Las personas aprobadas deberán llevar el documento correspondiente consigo cuando ejerzan, un papel que ha sido bautizado con sorna como “Hurenpass” (“carné de puta”). Es obligatorio renovar la licencia cada dos años. Para personas afectadas y partidos como Die Linke u organizaciones como Amnistía Internacional, esta obligación atenta contra los derechos humanos y la privacidad.

“La obligación de registrarse es discriminatoria, preocupante en cuanto a la protección de datos y conlleva el riesgo de que las personas sean descubiertas sin querer”, comentó Fabienne Freymadl, presidenta del Berufsverband für erotische und sexuelle Dienstleistungen (Asociación profesionel de servicios eróticos y sexuales). “De esta forma, se empujará a muchas trabajadoras y trabajadores del sexo hacia la ilegalidad, donde están más expuestos a la vulneración de sus derechos humanos”, concluye.

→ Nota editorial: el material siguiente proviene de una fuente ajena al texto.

/-- The moment bounds at the crux's plaquettes (`H ≥ 1`, `T ≤ H`): `qObsD ∈ L²`, `∫ qObsD² ≤ D²` for both, and
`∫ (qObsD p_c · qObsD (p_c+Te₀))² ≤ 7D⁴`. -/
theorem moments_qObsD_centre (hH : 1 ≤ H) {T : ℕ} (hT : T ≤ H) :
    (MemLp (qObsD H D (plaq12At (boxCentre H))) 2 (gaussD H D) ∧
        ∫ t, qObsD H D (plaq12At (boxCentre H)) t ^ 2 ∂(gaussD H D) ≤ (D : ℝ) ^ 2) ∧
      (MemLp (qObsD H D (plaq12At (boxCentre H + Pi.single 0 (T : ℤ)))) 2 (gaussD H D) ∧
        ∫ t, qObsD H D (plaq12At (boxCentre H + Pi.single 0 (T : ℤ))) t ^ 2 ∂(gaussD H D) ≤ (D : ℝ) ^ 2) ∧
      (MemLp (fun t => qObsD H D (plaq12At (boxCentre H)) t * qObsD H D (plaq12At (boxCentre H + Pi.single 0 (T : ℤ))) t) 2 (gaussD H D) ∧
        ∫ t, (qObsD H D (plaq12At (boxCentre H)) t * qObsD H D (plaq12At (boxCentre H + Pi.single 0 (T : ℤ))) t) ^ 2 ∂(gaussD H D) ≤
          7 * (D : ℝ) ^ 4) := by
  obtain ⟨hp, hq⟩ := integral_dirCirc_sq_le_one_centre hH hT
  exact ⟨memLp_two_qObsD _ hp, memLp_two_qObsD _ hq, memLp_two_qObsD_mul_qObsD _ _ hp hq⟩

/-! ## Gaussian large fields, `D` colours -/

/-- **Gaussian large fields, `D` colours**: for `R ≥ 0`,
`gaussD{∃ i, ∃ p touching Λ_H, R ≤ |s_i(p)|} ≤ 2D·#(plaquettesTouching Λ_H)·e^{−R²/2}`. -/
theorem measureReal_gaussD_exists_abs_dirCirc_ge_le (H D : ℕ) {R : ℝ} (hR : 0 ≤ R) :
    (gaussD H D).real {t | ∃ i : Fin D, ∃ p ∈ plaquettesTouching (boxEdges 4 (2 * H + 1)), R ≤ |dirCirc H (p.1, p.2.1.1, p.2.1.2) (t i)|} ≤
      2 * D * #(plaquettesTouching (boxEdges 4 (2 * H + 1))) * Real.exp (-R ^ 2 / 2) := by
  set A : Set (EuclideanSpace ℝ (DirFree H)) :=
    {s | ∃ p ∈ plaquettesTouching (boxEdges 4 (2 * H + 1)), R ≤ |dirCirc H (p.1, p.2.1.1, p.2.1.2) s|} with hA
  have hAm : MeasurableSet A := measurableSet_exists_abs_dirCirc_ge H R
  have hset : {t : TSpaceD H D | ∃ i : Fin D, ∃ p ∈ plaquettesTouching (boxEdges 4 (2 * H + 1)), R ≤ |dirCirc H (p.1, p.2.1.1, p.2.1.2) (t i)|} =
      ⋃ i ∈ (Finset.univ : Finset (Fin D)), {t : TSpaceD H D | t i ∈ A} := by
    ext t; simp [hA]
  rw [hset]
  refine (measureReal_biUnion_finset_le _ _).trans ?_
  have hone : ∀ i : Fin D, (gaussD H D).real {t : TSpaceD H D | t i ∈ A} ≤
      2 * #(plaquettesTouching (boxEdges 4 (2 * H + 1))) * Real.exp (-R ^ 2 / 2) := by
    intro i
    rw [measureReal_gaussD_colour_preimage i hAm]
    exact measureReal_boxDirichlet_exists_abs_dirCirc_ge_le H hR
  calc ∑ i ∈ (Finset.univ : Finset (Fin D)), (gaussD H D).real {t : TSpaceD H D | t i ∈ A}
      ≤ ∑ _i ∈ (Finset.univ : Finset (Fin D)), 2 * #(plaquettesTouching (boxEdges 4 (2 * H + 1))) * Real.exp (-R ^ 2 / 2) :=
        Finset.sum_le_sum fun i _ => hone i
    _ = 2 * D * #(plaquettesTouching (boxEdges 4 (2 * H + 1))) * Real.exp (-R ^ 2 / 2) := by
        rw [Finset.sum_const, Finset.card_univ, Fintype.card_fin, nsmul_eq_mul]; ring

/-- **Complement form**: for `R ≥ 0` the `gaussD`-mass of the complement of «every colour circulation of every plaquette of `ℤ⁴` is at most
`R` in absolute value» is at most `240·D·(2H+1)⁴·e^{−R²/2}`. -/
theorem measureReal_gaussD_not_smallField_le (H D : ℕ) {R : ℝ} (hR : 0 ≤ R) :
    (gaussD H D).real {t | ¬ ∀ i : Fin D, ∀ p : ZdPlaquette 4, |dirCirc H (p.1, p.2.1.1, p.2.1.2) (t i)| ≤ R} ≤
      240 * D * (2 * (H : ℝ) + 1) ^ 4 * Real.exp (-R ^ 2 / 2) := by
  have hsub : {t : TSpaceD H D | ¬ ∀ i : Fin D, ∀ p : ZdPlaquette 4, |dirCirc H (p.1, p.2.1.1, p.2.1.2) (t i)| ≤ R} ⊆
      {t | ∃ i : Fin D, ∃ p ∈ plaquettesTouching (boxEdges 4 (2 * H + 1)), R ≤ |dirCirc H (p.1, p.2.1.1, p.2.1.2) (t i)|} := by
    intro t ht
    simp only [Set.mem_setOf_eq, not_forall, not_le] at ht ⊢
    obtain ⟨i, p, hp⟩ := ht
    by_cases hmem : p ∈ plaquettesTouching (boxEdges 4 (2 * H + 1))
    · exact ⟨i, p, hmem, hp.le⟩
    · exfalso
      have h0 : dirCirc H (p.1, p.2.1.1, p.2.1.2) (t i) = 0 := sCirc_dirGlue_eq_zero_of_not_touching _ hmem
      rw [h0, abs_zero] at hp
      linarith
  have hcard : (#(plaquettesTouching (boxEdges 4 (2 * H + 1))) : ℝ) ≤ 120 * (2 * (H : ℝ) + 1) ^ 4 := by
    have h := card_plaquettesTouching_boxEdges_le (2 * H + 1)
    have : ((#(plaquettesTouching (boxEdges 4 (2 * H + 1))) : ℕ) : ℝ) ≤ ((120 * (2 * H + 1) ^ 4 : ℕ) : ℝ) := by exact_mod_cast h
    push_cast at this
    exact this
  have hD : (0 : ℝ) ≤ D := Nat.cast_nonneg _
  calc (gaussD H D).real {t | ¬ ∀ i : Fin D, ∀ p : ZdPlaquette 4, |dirCirc H (p.1, p.2.1.1, p.2.1.2) (t i)| ≤ R}
      ≤ (gaussD H D).real {t | ∃ i : Fin D, ∃ p ∈ plaquettesTouching (boxEdges 4 (2 * H + 1)), R ≤ |dirCirc H (p.1, p.2.1.1, p.2.1.2) (t i)|} :=
        measureReal_mono hsub
    _ ≤ 2 * D * #(plaquettesTouching (boxEdges 4 (2 * H + 1))) * Real.exp (-R ^ 2 / 2) :=
        measureReal_gaussD_exists_abs_dirCirc_ge_le H D hR
    _ ≤ 2 * D * (120 * (2 * (H : ℝ) + 1) ^ 4) * Real.exp (-R ^ 2 / 2) := by gcongr
    _ = 240 * D * (2 * (H : ℝ) + 1) ^ 4 * Real.exp (-R ^ 2 / 2) := by ring

/-- **The Gaussian surrogate is bounded on the small-field region**: if every colour circulation of `p` is at most `R` in absolute value
then `qObsD H D p t ≤ (D/2)·R²`. -/
theorem qObsD_le_of_smallField (p : Plaq 4) (t : TSpaceD H D) {R : ℝ} (h : ∀ i : Fin D, |dirCirc H p (t i)| ≤ R) :
    qObsD H D p t ≤ (D : ℝ) / 2 * R ^ 2 := by
  unfold qObsD
  have hle : ∀ i : Fin D, dirCirc H p (t i) ^ 2 ≤ R ^ 2 := fun i => by
    have := h i
    rw [← sq_abs]
    exact pow_le_pow_left₀ (abs_nonneg _) this 2
  have hs : ∑ i : Fin D, dirCirc H p (t i) ^ 2 ≤ ∑ _i : Fin D, R ^ 2 := Finset.sum_le_sum fun i _ => hle i
  rw [Finset.sum_const, Finset.card_univ, Fintype.card_fin, nsmul_eq_mul] at hs
  linarith

/-- The sum of squares of the colour components of one edge is at most `D·M²` when each circulation/edge value is bounded by `M`
(bookkeeping for the link radius on the small-field region). -/
theorem sum_sq_le_card_mul_sq {M : ℝ} (x : Fin D → ℝ) (h : ∀ i, |x i| ≤ M) : ∑ i, x i ^ 2 ≤ (D : ℝ) * M ^ 2 := by
  have hle : ∀ i : Fin D, x i ^ 2 ≤ M ^ 2 := fun i => by
    rw [← sq_abs]; exact pow_le_pow_left₀ (abs_nonneg _) (h i) 2
  have hs : ∑ i : Fin D, x i ^ 2 ≤ ∑ _i : Fin D, M ^ 2 := Finset.sum_le_sum fun i _ => hle i
  rwa [Finset.sum_const, Finset.card_univ, Fintype.card_fin, nsmul_eq_mul] at hs

end Summit.QuantumFields.YangMills.Theorems.ColdBoxAllGroups

end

Desde Sisters, una asociación para facilitar la salida de la prostitución, admiten que la obligación de llevar encima el carné es un problema, si el carné cae por accidente en manos equivocadas, sobre todo cuando la persona ejerce la prostitución sin conocimiento de su entorno familiar o profesional. 

“Entendemos que la obligación de registro no es del interés de los propietarios de burdeles, ni de las ‘trabajadoras del sexo’ a tiempo parcial. Pero es importante y necesario para la gran mayoría que practica la prostitución por motivos de pobreza o de forma forzada”, explicaba Sisters en una opinión escrita al Bundestag, el Parlamento alemán, durante el proceso legislativo.

Maria Wersig, del Deutscher Juristinnenbund, una asociación de mujeres juristas, también indicó a los parlamentarios que la obligación de registrarse y renovar cada dos años era exagerada y no contribuía realmente a mejorar la protección de las prostitutas.

 El deber de someterse a exámenes médicos de forma regular tampoco se justifica, en su opinión. “Para personas que cada día en su profesión tratan alimentos, lo cual podría presentar cierto riesgo para la salud pública, solo necesitan pasar una vez en su vida profesional por una consulta de sanidad”, afirma Wersig.

La última palabra la tendrán ahora los jueces del Constitucional, pero muchas voces expertas en Derecho descartan que la demanda contra la ley de prostitución pueda prosperar."            ( , La Marea, 26/06/17)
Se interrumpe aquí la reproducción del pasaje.